Woonlastenconsequenties

Een nieuwe woning kan een aanzienlijke stijging van de hoogte van de huurprijs met zich meebrengen. De huidige huurprijs wordt vergeleken met de huurprijs van de beschikbare woning rekening houdend met het recht op huur-toeslag en eventueel toename of afname van het wooncomfort. Het College beoordeelt of een eventuele woonlastenstijging de draagkracht van de aanvrager te boven gaat en er dientengevolge sprake is van zwaarwegende redenen om niet het primaat van verhuizen op te leggen. Bij toewijzing van een woning wordt door de woningbouwcoöperaties rekening gehouden met de verhouding tussen het inkomen en de toe te wijzen woning qua huurprijs op grond van de Wet op de huurtoeslag.

Als de aanvrager eigenaar van de woonruimte is, kan een verhuizing of woningaanpassing andere woonlastenconsequenties met zich meebrengen dan wanneer deze de woning huurt. Bij het verkopen van een huis komen meer aspecten aan de orde dan bij het verlaten van een huurwoning. Bij een besluit tot het al dan niet verhuizen naar een (huur) woning dienen meerdere omstandigheden te worden afgewogen. Een aantal aspecten zal pleiten voor het verkopen van de woning en verhuizen naar een huurwoning. Andere aspecten daarentegen zullen de balans naar het aanpassen van de eigen woning doen doorslaan. Een punt betreft de vraag in hoeverre vermogenswinsten of -verliezen optreden. Een eigenaar heeft doorgaans geld geleend en/of een hypotheek op het huis. Een overweging is in ieder geval de feitelijke situatie rond de waarde van de huidige woning. Is er sprake van een restschuld, of is er sprake van een vrijvallend vermogen bij verkoop. Indien de aanvrager, al dan niet geheel op eigen kosten, veel aan de woning heeft verbeterd of aanpassingen heeft getroffen, ligt verhuizing soms minder voor de hand. Als de financiële situatie van een eigenaar van een woning door zijn handicap drastisch verandert (doorgaans brengt een handicap negatieve inkomensgevolgen met zich mee), kunnen moeilijkheden optreden met het opbrengen van de woonlasten van de eigen woning, en zal de aanvrager ook problemen hebben met verhuizen. Het gaat er uiteindelijk om wat de gemeente in redelijkheid mag verwachten.

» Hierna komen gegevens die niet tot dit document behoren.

import Literature.NumberTheory.EllipticCurves.IsogenyLocalPointsMaps
import Literature.NumberTheory.EllipticCurves.VariableChangePointsMap
import HarnessLib

/-!
# ErratumRoadFive ∕ EulerHalf ∕ genus line — THE TRANSPORT SIGN LEMMA `Θ_{−ϑ} = −Θ_ϑ` (helper, `--supports 23444`)

Cell bsd-stepL, seat bsd-idea-9 g26 (planner; line owner `genus` on the aside item
`stmt-BirchSwinnertonDyer-23444`, RULING 96 (ii)).  Piece F.5 (ii) of the gen-5 design memo
(`Cruxes/EulerHalfNotRamNoInertSetAtFive/Lines/genus_gen5_design.md` @e3f44af6a6bf): a CM-presented genus datum
`δ` at level `c` carries ITS OWN square root `δ.ϑ` of `d₁` in `K[c]`, while the labelled family of bsd-addord
(`…Theorems.AdditiveBranchIMCGenusKolyvaginPointsR`) uses the pinned root `ϑ_c = χ(c)·θ`; the two transports agree up
to SIGN.  `twist_congr` (loc. cit.) is the equal-roots case; this file is the opposite-roots case: replacing `ϑ` by
`−ϑ` in the untwisting substitution `(x', y') ↦ (ϑ²x', ϑ³y')` NEGATES the transported point (the twisted model has
`a₁ = a₃ = 0`), and the outer substitution `C₂` is additive.  Together: for any two square roots `ϑ, ϑ'` of `d₁`
in a field, `Θ_{ϑ'}(Q) = Θ_ϑ(Q) ∨ Θ_{ϑ'}(Q) = −Θ_ϑ(Q)` (`genusTransport_eq_or_eq_neg`).

HONEST FRAMING: elementary algebra of Weierstrass substitutions (Silverman AEC III.1, X.5 Cor. 5.4); nothing about
BSD, no crux and no stub is closed by this file; BSD is proved for no curve.
[cite: SilvermanAEC2009, III.1 Table 3.1; X.5 Cor. 5.4]
presearch: Θ_{−ϑ} = −Θ_ϑ → in-tree only (`untwistAt`, `pointInv_some`, `ofX_def`, `ofY_def`; no literature needed).
-/

noncomputable section

set_option autoImplicit false
set_option linter.dupNamespace false

open WeierstrassCurve
open Literature.NumberTheory.EllipticCurves

namespace Summit.BirchSwinnertonDyer.BirchSwinnertonDyer.Theorems.GenusLine

/-- The untwisting substitution with `−ϑ` is the NEGATIVE of the one with `ϑ`:
`ι_{−ϑ}⁻¹ = − ι_ϑ⁻¹` on points of the model `V = (D • E′)_L` (`a₁ = a₃ = 0` on the twisted model, so
`(ϑ²x, −ϑ³y) = −(ϑ²x, ϑ³y)`). [cite: SilvermanAEC2009, X.5 Cor. 5.4] -/
theorem untwist_symm_neg_root (V : WeierstrassCurve ℚ) [V.IsCharNeTwoNF] (d₁ : ℤ)
    {L : Type} [Field L] [Algebra ℚ L] [DecidableEq L] {ϑ ϑ' : L}
    (hϑ2 : ϑ ^ 2 = algebraMap ℚ L (d₁ : ℚ)) (hϑ0 : ϑ ≠ 0)
    (hϑ'2 : ϑ' ^ 2 = algebraMap ℚ L (d₁ : ℚ)) (hϑ'0 : ϑ' ≠ 0) (h : ϑ' = -ϑ)
    (R : (V.baseChange L).toAffine.Point) :
    (VariableChange.pointEquiv ((V.quadraticTwist (d₁ : ℚ)).baseChange L) (untwistAt hϑ'0)).symm
        ((Affine.Point.congrEquiv (untwistAt_smul_eq V hϑ'2 hϑ'0)).symm R) =
      - (VariableChange.pointEquiv ((V.quadraticTwist (d₁ : ℚ)).baseChange L) (untwistAt hϑ0)).symm
        ((Affine.Point.congrEquiv (untwistAt_smul_eq V hϑ2 hϑ0)).symm R) := by
  subst h
  rcases R with _ | ⟨x, y, hxy⟩
  · rw [← Affine.Point.zero_def]; simp only [map_zero, neg_zero]
  · -- the transports along the two curve equalities are the identity on coordinates
    have hc : ∀ {θ : L} (hθ2 : θ ^ 2 = algebraMap ℚ L (d₁ : ℚ)) (hθ0 : θ ≠ 0),
        ∃ h', (Affine.Point.congrEquiv (untwistAt_smul_eq V hθ2 hθ0)).symm (.some x y hxy) = .some x y h' := by
      intro θ hθ2 hθ0
      have h' : (untwistAt hθ0 • (V.quadraticTwist (d₁ : ℚ)).baseChange L).toAffine.Nonsingular x y := by
        rw [untwistAt_smul_eq V hθ2 hθ0]; exact hxy
      refine ⟨h', ?_⟩
      rw [AddEquiv.symm_apply_eq, Affine.Point.congrEquiv_some]
    obtain ⟨h₁, e₁⟩ := hc hϑ'2 hϑ'0
    obtain ⟨h₂, e₂⟩ := hc hϑ2 hϑ0
    rw [e₁, e₂, VariableChange.pointEquiv_symm_apply, VariableChange.pointEquiv_symm_apply,
      VariableChange.pointInv_some, VariableChange.pointInv_some, Affine.Point.neg_some]
    -- coordinates: `ofX = u² x`, `ofY = u³ y` for `u = ∓ϑ`, `r = s = t = 0`; `negY x y = -y` (a₁ = a₃ = 0)
    simp only [Affine.Point.some.injEq]
    refine ⟨?_, ?_⟩
    · simp [VariableChange.ofX_def, untwistAt]
    · simp [VariableChange.ofY_def, untwistAt, Affine.negY, quadraticTwist_a₁, quadraticTwist_a₃]
      try ring

/-- **`Θ_{−ϑ}(Q) = −Θ_ϑ(Q)`** for the full genus transport
`Θ_ϑ = C₂ ∘ ι_ϑ⁻¹ ∘ D : E′(L) → (C₂ • (D • E′)^{(d₁)})(L)` of bsd-addord ∕ the genus line (`twist_congr` is the
case `ϑ' = ϑ`). [cite: SilvermanAEC2009, X.5 Cor. 5.4] -/
theorem genusTransport_neg_root (E' : WeierstrassCurve ℚ) (D C₂ : VariableChange ℚ) [(D • E').IsCharNeTwoNF]
    (d₁ : ℤ) {L : Type} [Field L] [Algebra ℚ L] [DecidableEq L] {ϑ ϑ' : L}
    (hϑ2 : ϑ ^ 2 = algebraMap ℚ L (d₁ : ℚ)) (hϑ0 : ϑ ≠ 0)
    (hϑ'2 : ϑ' ^ 2 = algebraMap ℚ L (d₁ : ℚ)) (hϑ'0 : ϑ' ≠ 0) (h : ϑ' = -ϑ)
    (Q : (E'.baseChange L).toAffine.Point) :
    VariableChange.pointEquivBaseChange ((D • E').quadraticTwist (d₁ : ℚ)) C₂ L
        ((VariableChange.pointEquiv (((D • E').quadraticTwist (d₁ : ℚ)).baseChange L) (untwistAt hϑ'0)).symm
          ((Affine.Point.congrEquiv (untwistAt_smul_eq (D • E') hϑ'2 hϑ'0)).symm
            (VariableChange.pointEquivBaseChange E' D L Q))) =
      - VariableChange.pointEquivBaseChange ((D • E').quadraticTwist (d₁ : ℚ)) C₂ L
        ((VariableChange.pointEquiv (((D • E').quadraticTwist (d₁ : ℚ)).baseChange L) (untwistAt hϑ0)).symm
          ((Affine.Point.congrEquiv (untwistAt_smul_eq (D • E') hϑ2 hϑ0)).symm
            (VariableChange.pointEquivBaseChange E' D L Q))) := by
  rw [untwist_symm_neg_root (D • E') d₁ hϑ2 hϑ0 hϑ'2 hϑ'0 h, map_neg]

/-- Two square roots of `d₁` in a field are equal or opposite. [folklore] -/
theorem sqrt_eq_or_eq_neg {L : Type} [Field L] [Algebra ℚ L] {d₁ : ℤ} {ϑ ϑ' : L}
    (hϑ2 : ϑ ^ 2 = algebraMap ℚ L (d₁ : ℚ)) (hϑ'2 : ϑ' ^ 2 = algebraMap ℚ L (d₁ : ℚ)) :
    ϑ' = ϑ ∨ ϑ' = -ϑ := by
  have hsq : ϑ' ^ 2 = ϑ ^ 2 := by rw [hϑ'2, hϑ2]
  exact sq_eq_sq_iff_eq_or_eq_neg.mp hsq

/-- **`Θ_{ϑ'}(Q) = ± Θ_ϑ(Q)` for ANY two square roots `ϑ, ϑ'` of `d₁`** — the sign ambiguity of the genus transport
(memo §F.5 (ii): a CM-presented datum's own root versus the pinned root of the labelled family).
[cite: SilvermanAEC2009, X.5 Cor. 5.4] -/
theorem genusTransport_eq_or_eq_neg (E' : WeierstrassCurve ℚ) (D C₂ : VariableChange ℚ) [(D • E').IsCharNeTwoNF]
    (d₁ : ℤ) {L : Type} [Field L] [Algebra ℚ L] [DecidableEq L] {ϑ ϑ' : L}
    (hϑ2 : ϑ ^ 2 = algebraMap ℚ L (d₁ : ℚ)) (hϑ0 : ϑ ≠ 0)
    (hϑ'2 : ϑ' ^ 2 = algebraMap ℚ L (d₁ : ℚ)) (hϑ'0 : ϑ' ≠ 0)
    (Q : (E'.baseChange L).toAffine.Point) :
    VariableChange.pointEquivBaseChange ((D • E').quadraticTwist (d₁ : ℚ)) C₂ L
        ((VariableChange.pointEquiv (((D • E').quadraticTwist (d₁ : ℚ)).baseChange L) (untwistAt hϑ'0)).symm
          ((Affine.Point.congrEquiv (untwistAt_smul_eq (D • E') hϑ'2 hϑ'0)).symm
            (VariableChange.pointEquivBaseChange E' D L Q))) =
      VariableChange.pointEquivBaseChange ((D • E').quadraticTwist (d₁ : ℚ)) C₂ L
        ((VariableChange.pointEquiv (((D • E').quadraticTwist (d₁ : ℚ)).baseChange L) (untwistAt hϑ0)).symm
          ((Affine.Point.congrEquiv (untwistAt_smul_eq (D • E') hϑ2 hϑ0)).symm
            (VariableChange.pointEquivBaseChange E' D L Q))) ∨
    VariableChange.pointEquivBaseChange ((D • E').quadraticTwist (d₁ : ℚ)) C₂ L
        ((VariableChange.pointEquiv (((D • E').quadraticTwist (d₁ : ℚ)).baseChange L) (untwistAt hϑ'0)).symm
          ((Affine.Point.congrEquiv (untwistAt_smul_eq (D • E') hϑ'2 hϑ'0)).symm
            (VariableChange.pointEquivBaseChange E' D L Q))) =
      - VariableChange.pointEquivBaseChange ((D • E').quadraticTwist (d₁ : ℚ)) C₂ L
        ((VariableChange.pointEquiv (((D • E').quadraticTwist (d₁ : ℚ)).baseChange L) (untwistAt hϑ0)).symm
          ((Affine.Point.congrEquiv (untwistAt_smul_eq (D • E') hϑ2 hϑ0)).symm
            (VariableChange.pointEquivBaseChange E' D L Q))) := by
  rcases sqrt_eq_or_eq_neg hϑ2 hϑ'2 with h | h
  · left; subst h; rfl
  · right; exact genusTransport_neg_root E' D C₂ d₁ hϑ2 hϑ0 hϑ'2 hϑ'0 h Q

end Summit.BirchSwinnertonDyer.BirchSwinnertonDyer.Theorems.GenusLine

end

Vergelijking aanpassingskosten huidige woonruimte versus nieuwe woonruimte

Het College maakt een kostenafweging tussen het aanpassen van de huidige woonruimte enerzijds en verhuizen (inclusief eventuele aanpassingskosten in de nieuwe woonruimte) anderzijds. Daarbij worden de volgende kosten in elk geval meegenomen in de overwegingen:

  • a.

    huidige en voorzienbare toekomstige aanpassingskosten van de reeds bewoonde woonruimte;

  • b.

    de kosten van een verhuis- en (her)inrichtingskostenvergoeding;

  • c.

    de eventuele aanpassingskosten van de nieuwe woning;

  • d.

    kosten van het eventueel vrijmaken van de woning;

  • e.

    een eventuele financiële tegemoetkoming voor dubbele woonlasten voor maximaal één maand.

Primaat losse woonunit

Het College beoordeelt welke de goedkoopst compenserende oplossing is en neemt daarin bij grote woningaanpassingen ook het primaat de woonunit mee.

Andere wettelijke aanspraken

Op het gebied van het voeren van een huishouden (niet zijnde hulp bij het huishouden) en het zich verplaatsen in en om de woning kunnen andere wettelijke aanspraken aan de orde zijn. Een aantal voorbeelden worden genoemd.

• Verhuiskostenvergoeding

Een verhuiskostenvergoeding van de woningstichting op grond van artikel 11g Besluit Beheer Sociale huursector is een voorliggende voorziening als bedoeld in artikel 2 Wmo.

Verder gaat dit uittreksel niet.